## EXERCISE DATA
/-- **Weighted AM/GM in circuit form.**  For weights `w ≥ 0` with `∑ w_j = 1`, coefficients
`b ≥ 0` and values `t ≥ 0`: `Θ(b, w) · ∏_j t_j^{w_j} ≤ ∑_j b_j t_j`.  This is the weighted AM/GM
inequality `∏ z_j^{w_j} ≤ ∑ w_j z_j` applied to `z_j = b_j t_j / w_j` — step (i)–(ii) of
[ChandrasekaranShah2016, §2.1] and the core of the proof of [IlimanDewolff2016, Thm. 3.8].
[cite: ChandrasekaranShah2016, §2.1, inequality (i) and equation (ii)]
[cite: IlimanDewolff2016, Theorem 3.8 (proof)] -/
theorem circuitNumber_mul_prod_rpow_le {b w : ι → ℝ} (hb : ∀ j, 0 ≤ b j) (hw : ∀ j, 0 ≤ w j)
    (hw1 : ∑ j, w j = 1) {t : ι → ℝ} (ht : ∀ j, 0 ≤ t j) :
    circuitNumber b w * ∏ j, t j ^ w j ≤ ∑ j, b j * t j := by
  have key := Real.geom_mean_le_arith_mean_weighted univ w (fun j => b j * t j / w j)
    (fun j _ => hw j) hw1 (fun j _ => div_nonneg (mul_nonneg (hb j) (ht j)) (hw j))
  calc circuitNumber b w * ∏ j, t j ^ w j = ∏ j, ((b j / w j) ^ w j * t j ^ w j) := by
        rw [circuitNumber, ← prod_mul_distrib]
    _ = ∏ j, (b j * t j / w j) ^ w j := by
        refine prod_congr rfl fun j _ => ?_
        rw [← Real.mul_rpow (div_nonneg (hb j) (hw j)) (ht j), div_mul_eq_mul_div]
    _ ≤ ∑ j, w j * (b j * t j / w j) := key
    _ ≤ ∑ j, b j * t j := by
        refine sum_le_sum fun j _ => ?_
        rcases (hw j).eq_or_lt with h0 | hpos
        · rw [← h0, zero_mul]; exact mul_nonneg (hb j) (ht j)
        · rw [mul_div_assoc', mul_div_cancel_left₀ _ hpos.ne']

end CircuitNumber

/-! ### The exponential form: AGE signomials and the SAGE (relative entropy) certificate -/

section Signomial

variable {ι : Type*} [Fintype ι] {n : Type*} [Fintype n]

/-- If `β = ∑_j w_j α(j)` then `β·x = ∑_j w_j (α(j)·x)`.
[cite: ChandrasekaranShah2016, §2.1, equation (ii) (the condition `Qν = (1'ν)α`)] -/
theorem dotProduct_eq_sum_of_barycentre {w : ι → ℝ} {α : ι → n → ℝ} {β : n → ℝ}
    (hβ : ∀ i, β i = ∑ j, w j * α j i) (x : n → ℝ) :
    dotProduct β x = ∑ j, w j * dotProduct (α j) x := by
  simp only [dotProduct, hβ, sum_mul, mul_sum, mul_assoc]
  exact sum_comm

/-- If `β = ∑_j w_j α(j)` then `exp(β·x) = ∏_j exp(α(j)·x)^{w_j}`: the inner exponential is the
weighted geometric mean of the outer ones.
[cite: ChandrasekaranShah2016, §2.1, equation (ii)] -/
theorem exp_dotProduct_eq_prod_rpow {w : ι → ℝ} {α : ι → n → ℝ} {β : n → ℝ}
    (hβ : ∀ i, β i = ∑ j, w j * α j i) (x : n → ℝ) :
    Real.exp (dotProduct β x) = ∏ j, Real.exp (dotProduct (α j) x) ^ w j := by
  rw [dotProduct_eq_sum_of_barycentre hβ, Real.exp_sum]
  exact prod_congr rfl fun j _ => by rw [mul_comm, Real.exp_mul]

/-- **AGE certificate, circuit-number form.**  A signomial with one (possibly) negative term,
`g(x) = ∑_j b_j exp(α(j)·x) + c exp(β·x)` with `b ≥ 0`, whose inner exponent is the barycentre
`β = ∑_j w_j α(j)` (`w ≥ 0`, `∑ w_j = 1`), is nonnegative on `ℝⁿ` as soon as `c ≥ −Θ(b, w)`.
This is the exponential-coordinates form (`x = e^w`) in which [IlimanDewolff2016, Thm. 3.8] is
proved, and steps (i)–(ii) of [ChandrasekaranShah2016, §2.1].
[cite: IlimanDewolff2016, Theorem 3.8 (proof, `f(e^w) ≥ 0` iff `c ∈ [−Θ_f, 0]` for `c ≤ 0`)]
[cite: ChandrasekaranShah2016, §2.1, (i)–(ii)] -/
theorem signomial_nonneg_of_neg_circuitNumber_le {b w : ι → ℝ} (hb : ∀ j, 0 ≤ b j)
    (hw : ∀ j, 0 ≤ w j) (hw1 : ∑ j, w j = 1) {α : ι → n → ℝ} {β : n → ℝ}
    (hβ : ∀ i, β i = ∑ j, w j * α j i) {c : ℝ} (hc : -circuitNumber b w ≤ c) (x : n → ℝ) :
    0 ≤ ∑ j, b j * Real.exp (dotProduct (α j) x) + c * Real.exp (dotProduct β x) := by
  have h1 := circuitNumber_mul_prod_rpow_le hb hw hw1 (t := fun j => Real.exp (dotProduct (α j) x))
    fun j => (Real.exp_pos _).le
  rw [← exp_dotProduct_eq_prod_rpow hβ x] at h1
  have h2 : -circuitNumber b w * Real.exp (dotProduct β x) ≤ c * Real.exp (dotProduct β x) :=
    mul_le_mul_of_nonneg_right hc (Real.exp_pos _).le
  linarith

/-- The **relative entropy** `D(ν, c) = ∑_j ν_j log(ν_j / c_j)` of two nonnegative vectors
(Lean's `Real.log 0 = 0` realises the convention `0 log 0 = 0`).
[cite: MagronSeidlerDewolff2019, §2.3 (definition of D(ν, c))]
[cite: ChandrasekaranShah2016, §2.1] -/
noncomputable def vecRelEntropy (ν c : ι → ℝ) : ℝ := ∑ j, ν j * Real.log (ν j / c j)

/-- `D(0, c) = 0`. [cite: ChandrasekaranShah2016, §2.1 (footnote: ν = 0 corresponds to β ≥ 0)] -/
theorem vecRelEntropy_eq_zero_of_eq_zero {ν : ι → ℝ} (hν : ∀ j, ν j = 0) (c : ι → ℝ) :
    vecRelEntropy ν c = 0 := by
  simp [vecRelEntropy, hν]

/-- **The relative-entropy bound on the circuit number** (steps (iii)–(vii) of
[ChandrasekaranShah2016, §2.1]): for `c > 0`, `ν ≥ 0` with `1'ν > 0` and normalised weights
`w = ν / 1'ν`, `−Θ(c, w) ≤ D(ν, e c)`.  Proof: `−D(ν, e c) = 1'ν + 1'ν · log(Θ / 1'ν) ≤ Θ` by
`log u ≤ u − 1`.
[cite: ChandrasekaranShah2016, §2.1, (iii)–(vii)] -/
theorem neg_circuitNumber_le_vecRelEntropy {c ν : ι → ℝ} (hc : ∀ j, 0 < c j) (hν : ∀ j, 0 ≤ ν j)
    (hs : 0 < ∑ j, ν j) :
    -circuitNumber c (fun j => ν j / ∑ k, ν k) ≤ vecRelEntropy ν (fun j => Real.exp 1 * c j) := by
  set s := ∑ j, ν j with hs_def
  set Θ := circuitNumber c (fun j => ν j / s) with hΘ_def
  -- every factor of `Θ` is positive (a zero weight gives the factor `1`)
  have hfac : ∀ j, 0 < (c j / (ν j / s)) ^ (ν j / s) := by
    intro j
    rcases (hν j).eq_or_lt with h0 | hpos
    · rw [← h0, zero_div, Real.rpow_zero]; exact one_pos
    · exact Real.rpow_pos_of_pos (div_pos (hc j) (div_pos hpos hs)) _
  have hΘ : 0 < Θ := prod_pos fun j _ => hfac j
  -- the logarithm of each factor
  have hlogfac : ∀ j, Real.log ((c j / (ν j / s)) ^ (ν j / s)) =
      (ν j * Real.log (c j) - ν j * Real.log (ν j) + ν j * Real.log s) / s := by
    intro j
    rcases (hν j).eq_or_lt with h0 | hpos
    · rw [← h0]; simp
    · rw [Real.log_rpow (div_pos (hc j) (div_pos hpos hs)), Real.log_div (hc j).ne'
        (div_pos hpos hs).ne', Real.log_div hpos.ne' hs.ne']
      field_simp
      ring
  have hlogΘ : s * Real.log Θ = ∑ j, (ν j * Real.log (c j) - ν j * Real.log (ν j)) +
      s * Real.log s := by
    rw [hΘ_def, circuitNumber, Real.log_prod (s := univ) (fun j _ => (hfac j).ne')]
    simp_rw [hlogfac]
    rw [← sum_div, mul_div_cancel₀ _ hs.ne', sum_add_distrib, ← sum_mul, ← hs_def]
  -- the relative entropy, expanded
  have hterm : ∀ j, ν j * Real.log (ν j / (Real.exp 1 * c j)) =
      ν j * Real.log (ν j) - ν j * Real.log (c j) - ν j := by
    intro j
    rcases (hν j).eq_or_lt with h0 | hpos
    · rw [← h0]; simp
    · rw [Real.log_div hpos.ne' (mul_ne_zero (Real.exp_pos 1).ne' (hc j).ne'),
        Real.log_mul (Real.exp_pos 1).ne' (hc j).ne', Real.log_exp]
      ring
  have hD : vecRelEntropy ν (fun j => Real.exp 1 * c j) =
      ∑ j, (ν j * Real.log (ν j) - ν j * Real.log (c j)) - s := by
    simp only [vecRelEntropy, hterm]
    rw [sum_sub_distrib, ← hs_def]
  -- `log (Θ / s) ≤ Θ / s - 1`
  have hlog : s * Real.log (Θ / s) ≤ Θ - s := by
    have h := mul_le_mul_of_nonneg_left (Real.log_le_sub_one_of_pos (div_pos hΘ hs)) hs.le
    have h' : s * (Θ / s - 1) = Θ - s := by field_simp
    linarith
  rw [Real.log_div hΘ.ne' hs.ne', mul_sub] at hlog
  have hsum : ∑ j, (ν j * Real.log (ν j) - ν j * Real.log (c j)) =
      -∑ j, (ν j * Real.log (c j) - ν j * Real.log (ν j)) := by
    rw [← sum_neg_distrib]
    exact sum_congr rfl fun j _ => by ring
  linarith

/-- **The SAGE / AGE certificate** (the `if` direction of [MagronSeidlerDewolff2019, Lemma 2.3];
[ChandrasekaranShah2016, §2.1]): let `g(x) = ∑_j c_j exp(α(j)·x) + c₀ exp(β·x)` with `c > 0`.
If some `ν ≥ 0` satisfies the balance condition `∑_j ν_j α(j) = (1'ν) β` and the relative
entropy inequality `D(ν, e c) ≤ c₀`, then `g ≥ 0` on `ℝⁿ`.  (`ν = 0` is allowed and corresponds to
`c₀ ≥ 0`.)
[cite: MagronSeidlerDewolff2019, Lemma 2.3 (⇐)]
[cite: ChandrasekaranShah2016, §2.1 («the existence of ν … certifies the nonnegativity of g»)] -/
theorem signomial_nonneg_of_vecRelEntropy_le {c ν : ι → ℝ} (hc : ∀ j, 0 < c j) (hν : ∀ j, 0 ≤ ν j)
    {α : ι → n → ℝ} {β : n → ℝ} (hbal : ∀ i, ∑ j, ν j * α j i = (∑ j, ν j) * β i) {c₀ : ℝ}
    (hD : vecRelEntropy ν (fun j => Real.exp 1 * c j) ≤ c₀) (x : n → ℝ) :
    0 ≤ ∑ j, c j * Real.exp (dotProduct (α j) x) + c₀ * Real.exp (dotProduct β x) := by
  rcases (sum_nonneg fun j (_ : j ∈ univ) => hν j).eq_or_lt with hs0 | hs
  · -- `ν = 0`: the certificate says `0 ≤ c₀`, and every term is nonnegative
    have hν0 : ∀ j, ν j = 0 := fun j =>
      (sum_eq_zero_iff_of_nonneg fun k _ => hν k).mp hs0.symm j (mem_univ j)
    rw [vecRelEntropy_eq_zero_of_eq_zero hν0] at hD
    exact add_nonneg (sum_nonneg fun j _ => mul_nonneg (hc j).le (Real.exp_pos _).le)
      (mul_nonneg hD (Real.exp_pos _).le)
  · -- `1'ν > 0`: normalise and use the circuit-number form
    set s := ∑ j, ν j with hs_def
    have hw : ∀ j, 0 ≤ ν j / s := fun j => div_nonneg (hν j) hs.le
    have hw1 : ∑ j, ν j / s = 1 := by rw [← sum_div, ← hs_def, div_self hs.ne']
    have hβ : ∀ i, β i = ∑ j, ν j / s * α j i := fun i =>
      calc β i = s * β i / s := by rw [mul_div_cancel_left₀ _ hs.ne']
        _ = (∑ j, ν j * α j i) / s := by rw [hbal i]
        _ = ∑ j, ν j / s * α j i := by
            rw [sum_div]
            exact sum_congr rfl fun j _ => by ring
    exact signomial_nonneg_of_neg_circuitNumber_le (fun j => (hc j).le) hw hw1 hβ
      ((neg_circuitNumber_le_vecRelEntropy hc hν hs).trans hD) x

## EXERCISE INSTRUCTIONS
Retype only the lines above between the line with "(hs : 0 < ∑ j, ν" and the line with "have hlogfac : ∀", counting those two lines as well, and keep every character as it is.

## ANSWER BOX
    (hs : 0 < ∑ j, ν j) :
    -circuitNumber c (fun j => ν j / ∑ k, ν k) ≤ vecRelEntropy ν (fun j => Real.exp 1 * c j) := by
  set s := ∑ j, ν j with hs_def
  set Θ := circuitNumber c (fun j => ν j / s) with hΘ_def
  -- every factor of `Θ` is positive (a zero weight gives the factor `1`)
  have hfac : ∀ j, 0 < (c j / (ν j / s)) ^ (ν j / s) := by
    intro j
    rcases (hν j).eq_or_lt with h0 | hpos
    · rw [← h0, zero_div, Real.rpow_zero]; exact one_pos
    · exact Real.rpow_pos_of_pos (div_pos (hc j) (div_pos hpos hs)) _
  have hΘ : 0 < Θ := prod_pos fun j _ => hfac j
  -- the logarithm of each factor
  have hlogfac : ∀ j, Real.log ((c j / (ν j / s)) ^ (ν j / s)) =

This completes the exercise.